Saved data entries
◇ ◇ ◇ ◇ ◇ ◇ ◇

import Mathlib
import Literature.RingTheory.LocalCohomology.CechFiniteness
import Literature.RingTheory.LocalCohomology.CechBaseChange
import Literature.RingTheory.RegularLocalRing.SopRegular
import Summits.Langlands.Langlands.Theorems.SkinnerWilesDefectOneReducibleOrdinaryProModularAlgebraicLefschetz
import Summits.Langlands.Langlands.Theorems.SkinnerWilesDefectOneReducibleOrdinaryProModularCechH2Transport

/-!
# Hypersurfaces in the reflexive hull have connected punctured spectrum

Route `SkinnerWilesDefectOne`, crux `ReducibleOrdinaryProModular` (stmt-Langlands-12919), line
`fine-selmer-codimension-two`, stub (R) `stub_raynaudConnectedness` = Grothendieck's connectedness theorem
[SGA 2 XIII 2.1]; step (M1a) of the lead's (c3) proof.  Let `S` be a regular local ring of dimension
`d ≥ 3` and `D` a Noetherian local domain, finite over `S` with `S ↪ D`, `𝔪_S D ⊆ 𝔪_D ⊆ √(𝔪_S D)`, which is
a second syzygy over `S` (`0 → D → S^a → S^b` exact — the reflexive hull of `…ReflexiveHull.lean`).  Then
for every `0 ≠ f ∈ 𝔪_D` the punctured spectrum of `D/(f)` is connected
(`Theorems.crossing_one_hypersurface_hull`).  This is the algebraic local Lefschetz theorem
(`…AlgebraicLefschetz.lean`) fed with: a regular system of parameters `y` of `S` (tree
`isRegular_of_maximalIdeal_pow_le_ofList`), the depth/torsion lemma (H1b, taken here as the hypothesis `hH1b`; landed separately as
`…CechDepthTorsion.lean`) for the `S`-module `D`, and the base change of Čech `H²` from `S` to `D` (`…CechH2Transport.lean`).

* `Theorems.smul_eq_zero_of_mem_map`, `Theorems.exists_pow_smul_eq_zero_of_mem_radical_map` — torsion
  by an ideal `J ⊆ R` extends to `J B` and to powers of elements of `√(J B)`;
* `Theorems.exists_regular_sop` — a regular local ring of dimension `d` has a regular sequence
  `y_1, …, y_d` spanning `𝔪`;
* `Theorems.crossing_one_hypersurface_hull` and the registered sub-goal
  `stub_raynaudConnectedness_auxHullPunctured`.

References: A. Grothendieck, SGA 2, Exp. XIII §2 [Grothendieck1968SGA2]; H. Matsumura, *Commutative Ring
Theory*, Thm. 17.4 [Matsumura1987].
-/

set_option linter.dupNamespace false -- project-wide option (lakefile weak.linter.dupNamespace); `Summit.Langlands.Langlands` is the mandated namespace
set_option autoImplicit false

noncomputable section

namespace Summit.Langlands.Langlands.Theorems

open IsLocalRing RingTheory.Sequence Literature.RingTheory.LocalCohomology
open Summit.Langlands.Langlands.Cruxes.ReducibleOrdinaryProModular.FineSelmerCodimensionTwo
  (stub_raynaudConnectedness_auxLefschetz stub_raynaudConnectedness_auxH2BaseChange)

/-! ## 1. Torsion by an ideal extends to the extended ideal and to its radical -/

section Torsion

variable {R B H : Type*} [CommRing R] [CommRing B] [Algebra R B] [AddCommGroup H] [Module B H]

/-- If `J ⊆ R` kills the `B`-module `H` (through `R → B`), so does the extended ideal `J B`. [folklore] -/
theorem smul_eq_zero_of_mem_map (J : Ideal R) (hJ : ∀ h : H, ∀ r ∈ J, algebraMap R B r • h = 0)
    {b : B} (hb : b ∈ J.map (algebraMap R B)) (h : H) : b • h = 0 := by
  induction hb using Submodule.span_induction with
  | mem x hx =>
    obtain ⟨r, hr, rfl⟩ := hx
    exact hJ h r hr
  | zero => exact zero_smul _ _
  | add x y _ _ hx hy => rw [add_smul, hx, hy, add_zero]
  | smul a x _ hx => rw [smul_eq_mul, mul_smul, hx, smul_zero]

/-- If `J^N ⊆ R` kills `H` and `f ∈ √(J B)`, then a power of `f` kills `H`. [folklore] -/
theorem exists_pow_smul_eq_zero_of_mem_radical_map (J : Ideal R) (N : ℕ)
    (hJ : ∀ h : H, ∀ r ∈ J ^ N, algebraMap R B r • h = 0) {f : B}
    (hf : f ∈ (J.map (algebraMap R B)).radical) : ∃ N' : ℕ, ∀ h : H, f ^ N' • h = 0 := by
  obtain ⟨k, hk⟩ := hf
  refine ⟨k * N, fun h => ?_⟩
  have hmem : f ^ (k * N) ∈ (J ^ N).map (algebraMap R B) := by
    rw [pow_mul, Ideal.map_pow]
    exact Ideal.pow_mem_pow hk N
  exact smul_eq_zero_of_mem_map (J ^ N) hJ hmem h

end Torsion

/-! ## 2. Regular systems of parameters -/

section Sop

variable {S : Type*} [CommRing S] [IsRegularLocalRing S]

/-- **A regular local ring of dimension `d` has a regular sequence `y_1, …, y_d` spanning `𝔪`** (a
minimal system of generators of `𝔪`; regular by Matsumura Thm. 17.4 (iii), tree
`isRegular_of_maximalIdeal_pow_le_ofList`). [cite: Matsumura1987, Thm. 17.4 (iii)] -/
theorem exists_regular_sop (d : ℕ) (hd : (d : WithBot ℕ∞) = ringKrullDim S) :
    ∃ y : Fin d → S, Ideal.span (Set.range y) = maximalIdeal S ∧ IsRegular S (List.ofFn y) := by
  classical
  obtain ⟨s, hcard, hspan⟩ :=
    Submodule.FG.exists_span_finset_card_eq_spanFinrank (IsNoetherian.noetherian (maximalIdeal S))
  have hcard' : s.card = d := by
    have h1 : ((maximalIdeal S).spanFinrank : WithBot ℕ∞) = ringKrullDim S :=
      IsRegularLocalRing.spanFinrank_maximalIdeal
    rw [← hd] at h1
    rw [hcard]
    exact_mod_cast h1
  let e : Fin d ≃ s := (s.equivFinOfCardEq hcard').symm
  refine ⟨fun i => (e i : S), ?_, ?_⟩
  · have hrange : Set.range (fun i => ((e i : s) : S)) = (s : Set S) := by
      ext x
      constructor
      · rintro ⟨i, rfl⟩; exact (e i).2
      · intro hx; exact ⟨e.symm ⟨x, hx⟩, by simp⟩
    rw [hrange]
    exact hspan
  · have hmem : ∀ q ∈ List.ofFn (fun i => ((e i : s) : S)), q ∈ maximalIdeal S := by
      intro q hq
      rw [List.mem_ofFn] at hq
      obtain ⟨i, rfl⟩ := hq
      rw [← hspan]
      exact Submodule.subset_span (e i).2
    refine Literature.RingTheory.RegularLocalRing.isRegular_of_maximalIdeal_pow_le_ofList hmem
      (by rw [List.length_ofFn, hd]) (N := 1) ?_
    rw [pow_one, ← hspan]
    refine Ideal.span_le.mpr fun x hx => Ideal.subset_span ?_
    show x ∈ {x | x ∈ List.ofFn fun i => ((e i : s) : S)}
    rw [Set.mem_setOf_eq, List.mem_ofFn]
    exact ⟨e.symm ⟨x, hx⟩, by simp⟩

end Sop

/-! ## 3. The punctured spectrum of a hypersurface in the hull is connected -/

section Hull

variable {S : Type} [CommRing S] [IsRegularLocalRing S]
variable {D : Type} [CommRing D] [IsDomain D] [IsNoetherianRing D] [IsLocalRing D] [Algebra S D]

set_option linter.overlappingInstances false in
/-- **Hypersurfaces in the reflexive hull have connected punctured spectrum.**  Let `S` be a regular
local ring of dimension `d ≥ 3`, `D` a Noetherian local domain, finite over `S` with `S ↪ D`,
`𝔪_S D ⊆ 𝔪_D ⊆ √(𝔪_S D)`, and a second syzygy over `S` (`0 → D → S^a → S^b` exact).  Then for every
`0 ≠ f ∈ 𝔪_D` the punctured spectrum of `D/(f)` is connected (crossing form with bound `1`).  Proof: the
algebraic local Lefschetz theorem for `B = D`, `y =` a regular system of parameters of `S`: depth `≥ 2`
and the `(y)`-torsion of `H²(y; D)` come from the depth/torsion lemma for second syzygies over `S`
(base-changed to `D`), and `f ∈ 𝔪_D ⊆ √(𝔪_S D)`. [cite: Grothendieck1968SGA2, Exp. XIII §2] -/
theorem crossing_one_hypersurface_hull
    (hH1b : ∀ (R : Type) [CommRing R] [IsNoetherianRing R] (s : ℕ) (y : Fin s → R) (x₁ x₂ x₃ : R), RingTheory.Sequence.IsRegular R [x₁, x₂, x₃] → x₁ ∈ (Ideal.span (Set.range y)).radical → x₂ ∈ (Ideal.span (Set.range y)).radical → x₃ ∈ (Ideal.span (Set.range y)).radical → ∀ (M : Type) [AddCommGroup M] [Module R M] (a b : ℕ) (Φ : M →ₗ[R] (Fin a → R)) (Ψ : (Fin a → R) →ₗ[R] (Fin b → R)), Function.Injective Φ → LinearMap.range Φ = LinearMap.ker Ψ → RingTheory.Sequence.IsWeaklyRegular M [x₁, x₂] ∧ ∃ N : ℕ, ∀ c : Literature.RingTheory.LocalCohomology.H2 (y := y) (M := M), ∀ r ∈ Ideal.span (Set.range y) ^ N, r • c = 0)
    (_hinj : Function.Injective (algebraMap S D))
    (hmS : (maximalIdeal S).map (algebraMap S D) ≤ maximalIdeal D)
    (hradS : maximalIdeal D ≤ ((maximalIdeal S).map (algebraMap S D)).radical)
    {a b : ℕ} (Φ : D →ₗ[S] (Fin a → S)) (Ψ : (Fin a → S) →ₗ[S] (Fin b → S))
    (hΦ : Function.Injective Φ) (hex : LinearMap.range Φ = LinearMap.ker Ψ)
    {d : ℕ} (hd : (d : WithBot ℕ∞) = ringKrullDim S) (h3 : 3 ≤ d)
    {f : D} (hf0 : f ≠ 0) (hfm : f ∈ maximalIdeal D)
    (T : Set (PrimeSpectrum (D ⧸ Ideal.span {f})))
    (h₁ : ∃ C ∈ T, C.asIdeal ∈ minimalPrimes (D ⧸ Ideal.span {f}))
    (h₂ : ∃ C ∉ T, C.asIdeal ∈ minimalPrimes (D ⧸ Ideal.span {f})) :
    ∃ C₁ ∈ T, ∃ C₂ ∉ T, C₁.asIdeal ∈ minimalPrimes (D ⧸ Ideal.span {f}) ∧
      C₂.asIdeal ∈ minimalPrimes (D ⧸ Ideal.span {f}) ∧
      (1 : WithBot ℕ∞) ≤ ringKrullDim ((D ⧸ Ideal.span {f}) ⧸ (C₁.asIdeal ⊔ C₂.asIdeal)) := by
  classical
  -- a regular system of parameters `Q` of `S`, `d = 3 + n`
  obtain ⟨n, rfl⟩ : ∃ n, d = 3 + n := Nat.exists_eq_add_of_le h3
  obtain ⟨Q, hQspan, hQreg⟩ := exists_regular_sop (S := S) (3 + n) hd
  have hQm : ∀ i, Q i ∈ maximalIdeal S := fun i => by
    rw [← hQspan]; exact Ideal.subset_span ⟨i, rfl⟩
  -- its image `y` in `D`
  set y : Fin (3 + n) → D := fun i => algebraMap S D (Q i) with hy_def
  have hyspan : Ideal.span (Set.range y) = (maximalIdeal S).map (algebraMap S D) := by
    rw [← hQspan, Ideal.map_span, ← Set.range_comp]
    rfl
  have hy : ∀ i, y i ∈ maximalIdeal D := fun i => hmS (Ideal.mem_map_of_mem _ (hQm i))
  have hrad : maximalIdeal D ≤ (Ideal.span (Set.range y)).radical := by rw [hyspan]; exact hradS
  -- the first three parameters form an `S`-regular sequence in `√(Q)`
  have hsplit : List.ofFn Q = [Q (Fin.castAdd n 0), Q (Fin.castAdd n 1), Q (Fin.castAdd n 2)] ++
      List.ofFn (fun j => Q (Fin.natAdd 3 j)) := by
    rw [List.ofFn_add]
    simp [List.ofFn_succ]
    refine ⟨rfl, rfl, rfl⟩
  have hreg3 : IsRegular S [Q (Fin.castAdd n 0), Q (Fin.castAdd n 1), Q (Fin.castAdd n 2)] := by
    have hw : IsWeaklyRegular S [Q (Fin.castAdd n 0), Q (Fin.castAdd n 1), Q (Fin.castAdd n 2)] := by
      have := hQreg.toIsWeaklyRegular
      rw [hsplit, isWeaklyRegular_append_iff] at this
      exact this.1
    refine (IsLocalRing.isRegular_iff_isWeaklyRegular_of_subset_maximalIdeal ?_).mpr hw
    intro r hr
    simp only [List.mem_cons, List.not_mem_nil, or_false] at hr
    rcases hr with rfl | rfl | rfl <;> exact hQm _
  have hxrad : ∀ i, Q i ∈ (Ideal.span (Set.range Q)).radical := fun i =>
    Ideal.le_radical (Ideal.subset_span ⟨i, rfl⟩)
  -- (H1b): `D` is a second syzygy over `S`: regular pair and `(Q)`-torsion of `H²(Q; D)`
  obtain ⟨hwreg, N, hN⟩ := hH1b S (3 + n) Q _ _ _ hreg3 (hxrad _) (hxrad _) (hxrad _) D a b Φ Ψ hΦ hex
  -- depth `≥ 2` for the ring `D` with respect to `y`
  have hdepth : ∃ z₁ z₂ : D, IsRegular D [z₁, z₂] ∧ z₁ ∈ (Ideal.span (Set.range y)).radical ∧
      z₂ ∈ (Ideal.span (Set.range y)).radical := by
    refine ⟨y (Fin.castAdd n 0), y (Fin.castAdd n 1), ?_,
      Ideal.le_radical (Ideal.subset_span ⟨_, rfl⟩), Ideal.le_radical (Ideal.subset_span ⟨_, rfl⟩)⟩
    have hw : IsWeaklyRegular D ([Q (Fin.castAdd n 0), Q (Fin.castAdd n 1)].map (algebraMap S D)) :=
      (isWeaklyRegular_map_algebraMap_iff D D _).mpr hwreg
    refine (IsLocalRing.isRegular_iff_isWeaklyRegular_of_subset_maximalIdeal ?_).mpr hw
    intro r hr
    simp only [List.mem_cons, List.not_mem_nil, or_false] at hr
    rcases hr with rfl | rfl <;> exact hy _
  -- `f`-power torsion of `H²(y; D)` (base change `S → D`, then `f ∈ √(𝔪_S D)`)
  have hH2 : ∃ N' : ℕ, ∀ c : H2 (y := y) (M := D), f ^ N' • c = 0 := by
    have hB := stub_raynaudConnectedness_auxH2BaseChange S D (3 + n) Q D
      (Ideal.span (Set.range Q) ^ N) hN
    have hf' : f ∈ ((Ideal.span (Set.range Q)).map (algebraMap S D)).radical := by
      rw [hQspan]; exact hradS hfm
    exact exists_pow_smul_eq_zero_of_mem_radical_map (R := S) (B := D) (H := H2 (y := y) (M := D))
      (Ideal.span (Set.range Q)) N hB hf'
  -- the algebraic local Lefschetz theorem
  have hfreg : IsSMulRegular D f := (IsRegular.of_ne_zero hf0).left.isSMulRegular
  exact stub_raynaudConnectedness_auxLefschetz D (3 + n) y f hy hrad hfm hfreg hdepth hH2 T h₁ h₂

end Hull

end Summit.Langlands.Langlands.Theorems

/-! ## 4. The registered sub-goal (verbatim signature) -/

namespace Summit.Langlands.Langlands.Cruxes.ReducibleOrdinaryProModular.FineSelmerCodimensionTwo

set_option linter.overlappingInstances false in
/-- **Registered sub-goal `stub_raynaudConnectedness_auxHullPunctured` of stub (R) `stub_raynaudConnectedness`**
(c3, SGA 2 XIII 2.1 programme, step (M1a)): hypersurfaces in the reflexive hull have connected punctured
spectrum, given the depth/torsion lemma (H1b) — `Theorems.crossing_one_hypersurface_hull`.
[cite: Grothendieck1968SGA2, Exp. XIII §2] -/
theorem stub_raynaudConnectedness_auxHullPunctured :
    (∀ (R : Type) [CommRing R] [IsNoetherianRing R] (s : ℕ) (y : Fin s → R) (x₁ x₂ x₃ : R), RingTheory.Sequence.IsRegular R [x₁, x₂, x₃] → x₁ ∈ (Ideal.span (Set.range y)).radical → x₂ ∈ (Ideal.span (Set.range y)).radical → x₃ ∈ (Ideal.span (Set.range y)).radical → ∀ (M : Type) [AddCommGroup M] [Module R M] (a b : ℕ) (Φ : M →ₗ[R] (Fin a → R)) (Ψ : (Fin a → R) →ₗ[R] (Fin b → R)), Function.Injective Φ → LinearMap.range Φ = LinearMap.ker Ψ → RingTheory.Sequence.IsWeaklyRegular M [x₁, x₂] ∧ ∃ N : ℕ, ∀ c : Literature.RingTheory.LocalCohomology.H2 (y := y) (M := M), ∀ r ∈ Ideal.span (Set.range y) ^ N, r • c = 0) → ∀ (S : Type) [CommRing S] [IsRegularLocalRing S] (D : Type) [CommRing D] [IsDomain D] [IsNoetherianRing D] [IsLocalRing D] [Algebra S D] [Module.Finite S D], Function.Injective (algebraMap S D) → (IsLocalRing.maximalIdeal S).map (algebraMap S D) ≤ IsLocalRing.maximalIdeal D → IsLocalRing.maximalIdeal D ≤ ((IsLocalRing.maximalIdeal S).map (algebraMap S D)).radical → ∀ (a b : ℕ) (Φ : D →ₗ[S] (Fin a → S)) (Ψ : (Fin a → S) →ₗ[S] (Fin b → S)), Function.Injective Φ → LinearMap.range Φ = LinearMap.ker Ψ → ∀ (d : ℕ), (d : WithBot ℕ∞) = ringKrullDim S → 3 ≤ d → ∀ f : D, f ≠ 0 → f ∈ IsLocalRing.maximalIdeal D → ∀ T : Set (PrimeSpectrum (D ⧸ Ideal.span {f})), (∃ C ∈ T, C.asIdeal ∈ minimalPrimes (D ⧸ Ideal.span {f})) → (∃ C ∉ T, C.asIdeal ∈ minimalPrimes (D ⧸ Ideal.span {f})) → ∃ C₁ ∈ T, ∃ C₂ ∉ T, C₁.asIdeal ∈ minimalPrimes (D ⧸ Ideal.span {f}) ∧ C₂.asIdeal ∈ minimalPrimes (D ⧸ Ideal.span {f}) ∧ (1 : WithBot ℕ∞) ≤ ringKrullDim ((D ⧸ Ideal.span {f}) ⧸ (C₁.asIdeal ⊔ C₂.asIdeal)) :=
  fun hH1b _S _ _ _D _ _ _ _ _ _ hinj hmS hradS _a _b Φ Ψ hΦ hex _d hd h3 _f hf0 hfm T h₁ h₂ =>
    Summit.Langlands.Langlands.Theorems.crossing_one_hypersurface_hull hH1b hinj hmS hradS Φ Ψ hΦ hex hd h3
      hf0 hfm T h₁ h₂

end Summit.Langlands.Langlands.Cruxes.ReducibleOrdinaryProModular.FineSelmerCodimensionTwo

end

◇ ◇ ◇ ◇ ◇ ◇ ◇

Repeat exactly the lines above from the one with "for the ring" up to and including the one with "have hfreg : IsSMulRegular". No other line belongs in the reply.

  -- depth `≥ 2` for the ring `D` with respect to `y`
  have hdepth : ∃ z₁ z₂ : D, IsRegular D [z₁, z₂] ∧ z₁ ∈ (Ideal.span (Set.range y)).radical ∧
      z₂ ∈ (Ideal.span (Set.range y)).radical := by
    refine ⟨y (Fin.castAdd n 0), y (Fin.castAdd n 1), ?_,
      Ideal.le_radical (Ideal.subset_span ⟨_, rfl⟩), Ideal.le_radical (Ideal.subset_span ⟨_, rfl⟩)⟩
    have hw : IsWeaklyRegular D ([Q (Fin.castAdd n 0), Q (Fin.castAdd n 1)].map (algebraMap S D)) :=
      (isWeaklyRegular_map_algebraMap_iff D D _).mpr hwreg
    refine (IsLocalRing.isRegular_iff_isWeaklyRegular_of_subset_maximalIdeal ?_).mpr hw
    intro r hr
    simp only [List.mem_cons, List.not_mem_nil, or_false] at hr
    rcases hr with rfl | rfl <;> exact hy _
  -- `f`-power torsion of `H²(y; D)` (base change `S → D`, then `f ∈ √(𝔪_S D)`)
  have hH2 : ∃ N' : ℕ, ∀ c : H2 (y := y) (M := D), f ^ N' • c = 0 := by
    have hB := stub_raynaudConnectedness_auxH2BaseChange S D (3 + n) Q D
      (Ideal.span (Set.range Q) ^ N) hN
    have hf' : f ∈ ((Ideal.span (Set.range Q)).map (algebraMap S D)).radical := by
      rw [hQspan]; exact hradS hfm
    exact exists_pow_smul_eq_zero_of_mem_radical_map (R := S) (B := D) (H := H2 (y := y) (M := D))
      (Ideal.span (Set.range Q)) N hB hf'
  -- the algebraic local Lefschetz theorem
  have hfreg : IsSMulRegular D f := (IsRegular.of_ne_zero hf0).left.isSMulRegular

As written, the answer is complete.